Define constants and paths

In [2]:
# Define parameters/fetch arguments
tf_name = os.environ["TFM_TF_NAME"]
shap_scores_path = os.environ["TFM_SHAP_PATH"]
tfm_results_path = os.environ["TFM_TFM_PATH"]
hyp_score_key = os.environ["TFM_HYP_SCORE_KEY"]
if "TFM_MOTIF_CACHE" in os.environ:
    tfm_motifs_cache_dir = os.environ["TFM_MOTIF_CACHE"]
else:
    tfm_motifs_cache_dir = None

print("TF name: %s" % tf_name)
print("DeepSHAP scores path: %s" % shap_scores_path)
print("TF-MoDISco results path: %s" % tfm_results_path)
print("Importance score key: %s" % hyp_score_key)
print("Saved TF-MoDISco-derived motifs cache: %s" % tfm_motifs_cache_dir)
TF name: SPI1
DeepSHAP scores path: /users/amtseng/tfmodisco/results/importance_scores/multitask_profile/SPI1_multitask_profile_fold4/SPI1_multitask_profile_fold4_imp_scores.h5
TF-MoDISco results path: /users/amtseng/tfmodisco/results/tfmodisco/multitask_profile/SPI1_multitask_profile_fold4/SPI1_multitask_profile_fold4_count_tfm.h5
Importance score key: count_hyp_scores
Saved TF-MoDISco-derived motifs cache: /users/amtseng/tfmodisco/results/reports/tfmodisco_results//cache/multitask_profile/SPI1_multitask_profile_fold4/SPI1_multitask_profile_fold4_count
In [3]:
# Define paths and constants
input_length = 2114
shap_score_center_size = 400
In [4]:
if tfm_motifs_cache_dir:
    os.makedirs(tfm_motifs_cache_dir, exist_ok=True)

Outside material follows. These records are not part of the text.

import Summits.NavierStokesRegularity.NavierStokesRegularity.Theses.PalasekTowerBreakdown
import Summits.NavierStokesRegularity.FluidComputer.PalasekTowerShadowRegistration
import Summits.NavierStokesRegularity.FluidComputer.PalasekTowerShadowRegistrationLite

/-!
# `EpisodeBaseT` (crux stmt-NavierStokesRegularity-20303): THE SHADOW LEMMA of the line «robustmirror» IS A
# THEOREM — the stub `stub_shadow_registersT : ShadowRegistersT` by its unfolded text, with no hypothesis, and
# `EpisodeBaseT` from ONE free run with slack faces (no force anywhere, no symmetry)

Cell `ns-blowup`, seat `ns-blowup-ecbridge-3` (g10; D-0074 GROUP C «BRIDGE SUPPORT», lineage `host_preparation`).
Route `PalasekTowerBreakdown` rev 19: `EpisodeBaseT := EpisodeBaseGAt TowerRates.tuned`. Crux-strategist line
«robustmirror» (`Cruxes/EpisodeBase/Lines/robustmirror.lean` v4 / `Cruxes/EpisodeBaseT/Lines/robustmirror.lean`,
planner-cstrat-stmt-NavierStokesRegularity-19179; DIRECTOR-NS #64): `EpisodeBaseT_of : SlackFacesT → ShadowRegistersT →
EpisodeBaseT`, `robustNoSwirlRungAtOneT_of : SlackFacesT → ShadowRegistersT → RobustNoSwirlRungAtOneT` and the negative
cascade `not_liveHeredityPairT_of`; its stubs after v4: T1 `stub_slack_facesT` (the 2-D sterile certificate WITH SLACK,
a computation — tranche 0), T2 `stub_shadow_registersT` (THIS FILE), BU `stub_ns_backward_uniquenessT` (Literature).
LABEL: E–C typing (KERNEL: theorems only; `--supports` stmt-NavierStokesRegularity-20303). WHAT THIS IS NOT: not
Navier–Stokes evidence — no free run with slack faces is exhibited and no certificate is claimed; `EpisodeBaseT` appears
only as the conclusion of a conditional; nothing about `RungG 1`, heredity or blow-up is asserted.

* **`palasekTowerBreakdown_shadowRegistersT`** — THE STUB T2 BY ITS UNFOLDED TEXT, no hypothesis: for every smooth
  divergence-free `u₀` confined to `B̄(0, r)` whose FREE run has the slack faces `SlackFaces u₀ r₁` (`0 < r₁ ≤ r`; the
  body of cstrat's `def SlackFaces` verbatim), there is `ε > 0` such that every smooth divergence-free rapidly decaying
  `a` confined to `B̄(0, r)`, `ε`-close to `u₀` in value (and in gradient — unused), is the datum of a pinned (`8`, `6/5`)
  rigid quiet UNFORCED tuned schedule of radius `r` with a `Margins.routeG` stage at level `1`. So the line's
  `stub_shadow_registersT` closes by `exact palasekTowerBreakdown_shadowRegistersT` (after importing this module), and
  the crux-of-record composition `EpisodeBaseT_of` needs T1 alone.
* **`palasekTowerBreakdown_episodeBaseT_of_slackFaces`** — `EpisodeBaseT` FROM ONE FREE RUN WITH SLACK FACES: a smooth
  divergence-free datum confined to a ball whose free run (`ν = 1`, NO force at any time) shows F0–F7 with slack `η`
  ⟹ `EpisodeBaseT`. No axisymmetry / no-swirl hypothesis: the UNFORCED door to the crux (the level-`0` floor is reached
  by the flow itself at its first hitting time; compare the forced doors `…_of_mechanism_freeRun` /
  `…_of_rawCertificateAt` of the line `straindoor`, where a germ host force prepares level `0` at `τ₀ = 1`).

Mechanism (all in the tree, this seat's g10 FluidComputer files): `Shadow.registration_open` at
`TowerRates.tuned_boxNumerics` ← `FreeRun.exists_C1_shadow` (perturbed-datum run + KNSS (4.10) for both runs + Landau)
← `exists_isLeast_floorTime` (first hitting time by compactness) ← `Schedule.ofWindowsFrom` (re-timed window schedule).

References: S. Palasek, arXiv:2605.13827 §3.3, §4 [cite: Palasek2026ElementaryModel, §3.3]; T. Tao, Anal. PDE 6 (2013)
Thm. 5.4 [cite: Tao2011, Thm. 5.4 (ii)+(iv)]; G. Koch, N. Nadirashvili, G. Seregin, V. Šverák, Acta Math. 203 (2009) §4
(4.10) [cite: KochNadirashviliSereginSverak2009, §4 (4.10)]; G. H. Hardy, J. E. Littlewood, G. Pólya, *Inequalities* §8
[cite: HardyLittlewoodPolya1952, §8 (Landau's inequality)].
-/

noncomputable section

-- `Summit.<Summit>.<Problem>` is the tree's mandated summit-side namespace (CONVENTIONS §2); for this
-- single-conjunct summit the two coincide, so the duplicate is deliberate.
set_option linter.dupNamespace false

namespace Summit.NavierStokesRegularity.NavierStokesRegularity.Theorems

open Set Function MeasureTheory Metric
open scoped ENNReal ContDiff
open Summit.NavierStokesRegularity.NavierStokesRegularity.Theses
open Summit.NavierStokesRegularity.FluidComputer.PalasekTowerClayBridge
open Literature.Analysis.FluidPDE

/-- **THE SHADOW (RE-TIMING) LEMMA AT THE TUNED RATES — the stub T2 `ShadowRegistersT` of the line «robustmirror» of
the crux `EpisodeBaseT`, by its unfolded text and with no hypothesis.** Slack faces of the FREE run from a confined
smooth divergence-free datum `u₀` (the body of `SlackFaces u₀ r₁`, `0 < r₁ ≤ r`) make level-`1` registration OPEN at
`u₀` among confined data: some `ε > 0` registers every smooth divergence-free rapidly decaying `a` confined to `B̄(0, r)`
that is `ε`-close to `u₀` in value and gradient, as the datum of a pinned (`8`, `6/5`) rigid quiet unforced tuned
schedule of radius `r` with a `Margins.routeG` stage at level `1`.
[cite: Palasek2026ElementaryModel, §3.3] [cite: Tao2011, Thm. 5.4 (ii)+(iv)] [cite: KochNadirashviliSereginSverak2009, §4 (4.10)] -/
theorem palasekTowerBreakdown_shadowRegistersT :
    ∀ (u₀ : EuclideanSpace ℝ (Fin 3) → EuclideanSpace ℝ (Fin 3)) (r r₁ : ℝ),
    0 < r₁ → r₁ ≤ r → ContDiff ℝ ∞ u₀ → VectorCalculus.IsDivFree u₀ → (∀ x, r < ‖x‖ → u₀ x = 0) →
    (∃ (u : ℝ → EuclideanSpace ℝ (Fin 3) → EuclideanSpace ℝ (Fin 3)) (p : ℝ → EuclideanSpace ℝ (Fin 3) → ℝ)
      (τ₀ η : ℝ),
      0 < η ∧ η < τ₀ ∧ η < TowerRates.tuned.window 0 ∧
      IsClassicalNSSolutionOn (Icc 0 (τ₀ + TowerRates.tuned.window 0 + η)) 1 0 u p ∧ u 0 = u₀ ∧
      (∃ C : ℝ≥0∞, C < ⊤ ∧ ∀ t ∈ Icc 0 (τ₀ + TowerRates.tuned.window 0 + η), ∫⁻ x, ‖u t x‖ₑ ^ 2 ≤ C) ∧
      (∀ t ∈ Icc 0 (τ₀ - η), ∀ x, ‖u t x‖ ≤ TowerRates.tuned.Y 0 - η) ∧
      (∀ t ∈ Icc (τ₀ - η) τ₀, ∀ x, ‖u t x‖ ≤ TowerRates.tuned.Y 0 - η * (τ₀ - t)) ∧
      (∀ t ∈ Icc τ₀ (τ₀ + η), ∃ x, ‖x‖ ≤ r₁ ∧ TowerRates.tuned.Y 0 + η * (t - τ₀) ≤ ‖u t x‖) ∧
      (∀ t ∈ Icc 0 (τ₀ + TowerRates.tuned.window 0 + η), ∀ x, r₁ < ‖x‖ → ‖u t x‖ ≤ TowerRates.tuned.Y 0 - η) ∧
      (∀ t ∈ Icc (τ₀ + TowerRates.tuned.window 0 - η) (τ₀ + TowerRates.tuned.window 0 + η),
        ∃ x, ‖x‖ ≤ r₁ ∧ TowerRates.tuned.Y 1 + η ≤ ‖u t x‖) ∧
      (∀ t ∈ Icc 0 (τ₀ + TowerRates.tuned.window 0 + η), ∀ x, ‖u t x‖ ≤ 5 / 3 * TowerRates.tuned.Y 1 - η) ∧
      (∀ t ∈ Icc 0 (τ₀ + η), ∀ x, ‖u t x‖ ≤ 5 / 3 * TowerRates.tuned.Y 0 - η) ∧
      (∀ t ∈ Icc (τ₀ - η) (τ₀ + η), ∃ x, ‖x‖ ≤ r₁ ∧ TowerRates.tuned.A 0 + η ≤ ‖fderiv ℝ (u t) x‖) ∧
      (∀ t ∈ Icc (τ₀ + TowerRates.tuned.window 0 - η) (τ₀ + TowerRates.tuned.window 0 + η),
        ∃ x, ‖x‖ ≤ r₁ ∧ TowerRates.tuned.A 1 + η ≤ ‖fderiv ℝ (u t) x‖) ∧
      (∀ t ∈ Icc (τ₀ - η) (τ₀ + η), ∃ (x : EuclideanSpace ℝ (Fin 3)) (γ : ℝ → EuclideanSpace ℝ (Fin 3)),
        ‖x‖ ≤ r₁ ∧ ContDiff ℝ 1 γ ∧ γ 0 = γ 1 ∧
        (∀ s ∈ Icc (0 : ℝ) 1, γ s ∈ Metric.closedBall x (1 / TowerRates.tuned.N 0)) ∧
        (∀ s ∈ Icc (0 : ℝ) 1, ‖deriv γ s‖ ≤ 8 * Real.pi / TowerRates.tuned.N 0) ∧
        TowerRates.tuned.N 0 ^ (TowerRates.tuned.β - 2) + η ≤ circulation (u t) γ) ∧
      (∀ t ∈ Icc (τ₀ + TowerRates.tuned.window 0 - η) (τ₀ + TowerRates.tuned.window 0 + η),
        ∃ (x : EuclideanSpace ℝ (Fin 3)) (γ : ℝ → EuclideanSpace ℝ (Fin 3)),
        ‖x‖ ≤ r₁ ∧ ContDiff ℝ 1 γ ∧ γ 0 = γ 1 ∧
        (∀ s ∈ Icc (0 : ℝ) 1, γ s ∈ Metric.closedBall x (1 / TowerRates.tuned.N 1)) ∧
        (∀ s ∈ Icc (0 : ℝ) 1, ‖deriv γ s‖ ≤ 8 * Real.pi / TowerRates.tuned.N 1) ∧
        TowerRates.tuned.N 1 ^ (TowerRates.tuned.β - 2) + η ≤ circulation (u t) γ)) →
    ∃ ε : ℝ, 0 < ε ∧
      ∀ a : EuclideanSpace ℝ (Fin 3) → EuclideanSpace ℝ (Fin 3),
        ContDiff ℝ ∞ a → VectorCalculus.IsDivFree a → HasRapidSpatialDecay a →
        (∀ x, r < ‖x‖ → a x = 0) →
        (∀ x, ‖a x - u₀ x‖ ≤ ε) → (∀ x, ‖fderiv ℝ a x - fderiv ℝ u₀ x‖ ≤ ε) →
        ∃ S' : Schedule TowerRates.tuned,
          S'.u₀ = a ∧ S'.f = 0 ∧ S'.radius = r ∧ S'.Pins 8 (6 / 5) ∧ S'.Rigid ∧ S'.Quiet ∧
          Nonempty (Stage 1 TowerRates.tuned S' (Margins.routeG TowerRates.tuned) 1) := by
  intro u₀ r r₁ _hr₁ hr₁r _hu₀ _hdiv _hconf hF
  obtain ⟨u, p, τ₀, η, hη, hητ, hηw, hcl, hu0, hE, hF0, hF1a, hF1b, hF2, hF3, hF4, hF5, hF6a, hF6b, hF7a, hF7b⟩ :=
    hF
  obtain ⟨ε, hε, hopen⟩ := Shadow.registration_open TowerRates.tuned_boxNumerics hr₁r hη hητ hηw hcl hE hF0 hF1a
    hF1b hF2 hF3 hF4 hF5 hF6a hF6b hF7a hF7b
  refine ⟨ε, hε, fun a ha hadiv hadec haconf ha0 _ha1 => ?_⟩
  exact hopen a ha hadiv hadec haconf (fun x => by rw [hu0]; exact ha0 x)

/-- **`EpisodeBaseT` FROM ONE FREE RUN WITH SLACK FACES** (the UNFORCED door to the crux of record; no symmetry
hypothesis). If a smooth divergence-free datum `u₀` confined to `B̄(0, r)` has a classical finite-energy FREE run
(`ν = 1`, no force at any time) on `[0, τ₀ + w₀ + η]` (`w₀ = tuned.window 0`, slack `0 < η < min(τ₀, w₀)`) showing,
in a ball `‖x‖ ≤ r₁ ≤ r`, `0 < r₁`, the slack faces F0–F7 of the tuned register (the body of cstrat's
`SlackFaces u₀ r₁` verbatim), then `EpisodeBaseT` holds: the design is the unforced re-timed window schedule from `u₀`
read at the run's first hitting time of the level-`0` floor.
[cite: Palasek2026ElementaryModel, §3.3] [cite: Tao2011, Thm. 5.4 (ii)+(iv)] -/
theorem palasekTowerBreakdown_episodeBaseT_of_slackFaces
    {u₀ : EuclideanSpace ℝ (Fin 3) → EuclideanSpace ℝ (Fin 3)} {r r₁ : ℝ}
    (hr₁ : 0 < r₁) (hr₁r : r₁ ≤ r) (hu₀ : ContDiff ℝ ∞ u₀) (hdiv : VectorCalculus.IsDivFree u₀)
    (hconf : ∀ x, r < ‖x‖ → u₀ x = 0)
    (hF : ∃ (u : ℝ → EuclideanSpace ℝ (Fin 3) → EuclideanSpace ℝ (Fin 3)) (p : ℝ → EuclideanSpace ℝ (Fin 3) → ℝ)
      (τ₀ η : ℝ),
      0 < η ∧ η < τ₀ ∧ η < TowerRates.tuned.window 0 ∧
      IsClassicalNSSolutionOn (Icc 0 (τ₀ + TowerRates.tuned.window 0 + η)) 1 0 u p ∧ u 0 = u₀ ∧
      (∃ C : ℝ≥0∞, C < ⊤ ∧ ∀ t ∈ Icc 0 (τ₀ + TowerRates.tuned.window 0 + η), ∫⁻ x, ‖u t x‖ₑ ^ 2 ≤ C) ∧
      (∀ t ∈ Icc 0 (τ₀ - η), ∀ x, ‖u t x‖ ≤ TowerRates.tuned.Y 0 - η) ∧
      (∀ t ∈ Icc (τ₀ - η) τ₀, ∀ x, ‖u t x‖ ≤ TowerRates.tuned.Y 0 - η * (τ₀ - t)) ∧
      (∀ t ∈ Icc τ₀ (τ₀ + η), ∃ x, ‖x‖ ≤ r₁ ∧ TowerRates.tuned.Y 0 + η * (t - τ₀) ≤ ‖u t x‖) ∧
      (∀ t ∈ Icc 0 (τ₀ + TowerRates.tuned.window 0 + η), ∀ x, r₁ < ‖x‖ → ‖u t x‖ ≤ TowerRates.tuned.Y 0 - η) ∧
      (∀ t ∈ Icc (τ₀ + TowerRates.tuned.window 0 - η) (τ₀ + TowerRates.tuned.window 0 + η),
        ∃ x, ‖x‖ ≤ r₁ ∧ TowerRates.tuned.Y 1 + η ≤ ‖u t x‖) ∧
      (∀ t ∈ Icc 0 (τ₀ + TowerRates.tuned.window 0 + η), ∀ x, ‖u t x‖ ≤ 5 / 3 * TowerRates.tuned.Y 1 - η) ∧
      (∀ t ∈ Icc 0 (τ₀ + η), ∀ x, ‖u t x‖ ≤ 5 / 3 * TowerRates.tuned.Y 0 - η) ∧
      (∀ t ∈ Icc (τ₀ - η) (τ₀ + η), ∃ x, ‖x‖ ≤ r₁ ∧ TowerRates.tuned.A 0 + η ≤ ‖fderiv ℝ (u t) x‖) ∧
      (∀ t ∈ Icc (τ₀ + TowerRates.tuned.window 0 - η) (τ₀ + TowerRates.tuned.window 0 + η),
        ∃ x, ‖x‖ ≤ r₁ ∧ TowerRates.tuned.A 1 + η ≤ ‖fderiv ℝ (u t) x‖) ∧
      (∀ t ∈ Icc (τ₀ - η) (τ₀ + η), ∃ (x : EuclideanSpace ℝ (Fin 3)) (γ : ℝ → EuclideanSpace ℝ (Fin 3)),
        ‖x‖ ≤ r₁ ∧ ContDiff ℝ 1 γ ∧ γ 0 = γ 1 ∧
        (∀ s ∈ Icc (0 : ℝ) 1, γ s ∈ Metric.closedBall x (1 / TowerRates.tuned.N 0)) ∧
        (∀ s ∈ Icc (0 : ℝ) 1, ‖deriv γ s‖ ≤ 8 * Real.pi / TowerRates.tuned.N 0) ∧
        TowerRates.tuned.N 0 ^ (TowerRates.tuned.β - 2) + η ≤ circulation (u t) γ) ∧
      (∀ t ∈ Icc (τ₀ + TowerRates.tuned.window 0 - η) (τ₀ + TowerRates.tuned.window 0 + η),
        ∃ (x : EuclideanSpace ℝ (Fin 3)) (γ : ℝ → EuclideanSpace ℝ (Fin 3)),
        ‖x‖ ≤ r₁ ∧ ContDiff ℝ 1 γ ∧ γ 0 = γ 1 ∧
        (∀ s ∈ Icc (0 : ℝ) 1, γ s ∈ Metric.closedBall x (1 / TowerRates.tuned.N 1)) ∧
        (∀ s ∈ Icc (0 : ℝ) 1, ‖deriv γ s‖ ≤ 8 * Real.pi / TowerRates.tuned.N 1) ∧
        TowerRates.tuned.N 1 ^ (TowerRates.tuned.β - 2) + η ≤ circulation (u t) γ)) :
    PalasekTowerBreakdown.EpisodeBaseT := by
  obtain ⟨ε, hε, hopen⟩ := palasekTowerBreakdown_shadowRegistersT u₀ r r₁ hr₁ hr₁r hu₀ hdiv hconf hF
  have hsupp : HasCompactSupport u₀ := by
    refine HasCompactSupport.of_support_subset_isCompact
      (isCompact_closedBall (0 : EuclideanSpace ℝ (Fin 3)) r) fun x hx => ?_
    rw [Metric.mem_closedBall, dist_zero_right]
    by_contra h
    exact hx (hconf x (lt_of_not_ge h))
  obtain ⟨S', -, -, -, hP, hR, hQ, hs⟩ := hopen u₀ hu₀ hdiv (HasRapidSpatialDecay.of_hasCompactSupport hu₀ hsupp)
    hconf (fun x => by simp [hε.le]) (fun x => by simp [hε.le])
  exact ⟨S', hP, hR, hQ, hs⟩

/-- **`EpisodeBaseT` FROM ONE FREE RUN WITH THE LITE SLACK FACES** (appended 2026-08-27 by the same seat after
the tranche-0 rows; the UNFORCED door with the cheaper letter of `PalasekTowerShadowRegistrationLite`). A smooth
divergence-free datum `u₀` confined to `B̄(0, r)` with a classical finite-energy FREE run (`ν = 1`, no force at any
time) on `[0, τ₀ + w₀ + η]` (`w₀ = tuned.window 0`, `0 < η < τ₀`) showing: F0 early anchor, F1 transversal crossing
of `Y₀` at `τ₀` read in a hitting ball `‖x‖ ≤ r₁ ≤ r`, F2″ far field `≤ Y₀ − η` outside `r₁` DURING THE CROSSING
`[τ₀ − η, τ₀ + η]` only, F4/F5 ceilings, and the readout faces F3/F6/F7 of both levels anywhere in the schedule ball
`‖x‖ ≤ r` ⟹ `EpisodeBaseT`. [cite: Palasek2026ElementaryModel, §3.3] [cite: Tao2011, Thm. 5.4 (ii)+(iv)] -/
theorem palasekTowerBreakdown_episodeBaseT_of_slackFacesLite
    {u₀ : EuclideanSpace ℝ (Fin 3) → EuclideanSpace ℝ (Fin 3)} {r r₁ : ℝ}
    {u : ℝ → EuclideanSpace ℝ (Fin 3) → EuclideanSpace ℝ (Fin 3)} {p : ℝ → EuclideanSpace ℝ (Fin 3) → ℝ}
    {τ₀ η : ℝ} (hr₁r : r₁ ≤ r) (hconf : ∀ x, r < ‖x‖ → u₀ x = 0) (hη : 0 < η) (hητ : η < τ₀)
    (hcl : IsClassicalNSSolutionOn (Icc 0 (τ₀ + TowerRates.tuned.window 0 + η)) 1 0 u p) (hu0 : u 0 = u₀)
    (hE : ∃ C : ℝ≥0∞, C < ⊤ ∧ ∀ t ∈ Icc 0 (τ₀ + TowerRates.tuned.window 0 + η), ∫⁻ x, ‖u t x‖ₑ ^ 2 ≤ C)
    (hF0 : ∀ t ∈ Icc 0 (τ₀ - η), ∀ x, ‖u t x‖ ≤ TowerRates.tuned.Y 0 - η)
    (hF1a : ∀ t ∈ Icc (τ₀ - η) τ₀, ∀ x, ‖u t x‖ ≤ TowerRates.tuned.Y 0 - η * (τ₀ - t))
    (hF1b : ∀ t ∈ Icc τ₀ (τ₀ + η), ∃ x, ‖x‖ ≤ r₁ ∧ TowerRates.tuned.Y 0 + η * (t - τ₀) ≤ ‖u t x‖)
    (hF2 : ∀ t ∈ Icc (τ₀ - η) (τ₀ + η), ∀ x, r₁ < ‖x‖ → ‖u t x‖ ≤ TowerRates.tuned.Y 0 - η)
    (hF3 : ∀ t ∈ Icc (τ₀ + TowerRates.tuned.window 0 - η) (τ₀ + TowerRates.tuned.window 0 + η),
      ∃ x, ‖x‖ ≤ r ∧ TowerRates.tuned.Y 1 + η ≤ ‖u t x‖)
    (hF4 : ∀ t ∈ Icc 0 (τ₀ + TowerRates.tuned.window 0 + η), ∀ x, ‖u t x‖ ≤ 5 / 3 * TowerRates.tuned.Y 1 - η)
    (hF5 : ∀ t ∈ Icc 0 (τ₀ + η), ∀ x, ‖u t x‖ ≤ 5 / 3 * TowerRates.tuned.Y 0 - η)
    (hF6a : ∀ t ∈ Icc (τ₀ - η) (τ₀ + η), ∃ x, ‖x‖ ≤ r ∧ TowerRates.tuned.A 0 + η ≤ ‖fderiv ℝ (u t) x‖)
    (hF6b : ∀ t ∈ Icc (τ₀ + TowerRates.tuned.window 0 - η) (τ₀ + TowerRates.tuned.window 0 + η),
      ∃ x, ‖x‖ ≤ r ∧ TowerRates.tuned.A 1 + η ≤ ‖fderiv ℝ (u t) x‖)
    (hF7a : ∀ t ∈ Icc (τ₀ - η) (τ₀ + η), ∃ (x : EuclideanSpace ℝ (Fin 3)) (γ : ℝ → EuclideanSpace ℝ (Fin 3)),
      ‖x‖ ≤ r ∧ ContDiff ℝ 1 γ ∧ γ 0 = γ 1 ∧
      (∀ s ∈ Icc (0 : ℝ) 1, γ s ∈ Metric.closedBall x (1 / TowerRates.tuned.N 0)) ∧
      (∀ s ∈ Icc (0 : ℝ) 1, ‖deriv γ s‖ ≤ 8 * Real.pi / TowerRates.tuned.N 0) ∧
      TowerRates.tuned.N 0 ^ (TowerRates.tuned.β - 2) + η ≤ circulation (u t) γ)
    (hF7b : ∀ t ∈ Icc (τ₀ + TowerRates.tuned.window 0 - η) (τ₀ + TowerRates.tuned.window 0 + η),
      ∃ (x : EuclideanSpace ℝ (Fin 3)) (γ : ℝ → EuclideanSpace ℝ (Fin 3)),
      ‖x‖ ≤ r ∧ ContDiff ℝ 1 γ ∧ γ 0 = γ 1 ∧
      (∀ s ∈ Icc (0 : ℝ) 1, γ s ∈ Metric.closedBall x (1 / TowerRates.tuned.N 1)) ∧
      (∀ s ∈ Icc (0 : ℝ) 1, ‖deriv γ s‖ ≤ 8 * Real.pi / TowerRates.tuned.N 1) ∧
      TowerRates.tuned.N 1 ^ (TowerRates.tuned.β - 2) + η ≤ circulation (u t) γ) :
    PalasekTowerBreakdown.EpisodeBaseT := by
  have hconf0 : ∀ x, r < ‖x‖ → u 0 x = 0 := by rw [hu0]; exact hconf
  exact Shadow.episodeBaseGAt_of_slackFacesLite TowerRates.tuned_boxNumerics hr₁r hη hητ hcl hconf0 hE hF0 hF1a
    hF1b hF2 hF3 hF4 hF5 hF6a hF6b hF7a hF7b

end Summit.NavierStokesRegularity.NavierStokesRegularity.Theorems

end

Import SHAP scores and TF-MoDISco results

In [5]:
# Import SHAP coordinates and one-hot sequences
hyp_scores, _, one_hot_seqs, shap_coords = import_shap_scores(shap_scores_path, hyp_score_key, center_cut_size=shap_score_center_size)
# This cuts the sequences/scores off just as how TF-MoDISco saw them, but the coordinates are uncut
Importing SHAP scores: 100%|██████████| 194/194 [04:44<00:00,  1.47s/it]
In [6]:
# Import the TF-MoDISco results object
tfm_obj = import_tfmodisco_results(tfm_results_path, hyp_scores, one_hot_seqs, shap_score_center_size)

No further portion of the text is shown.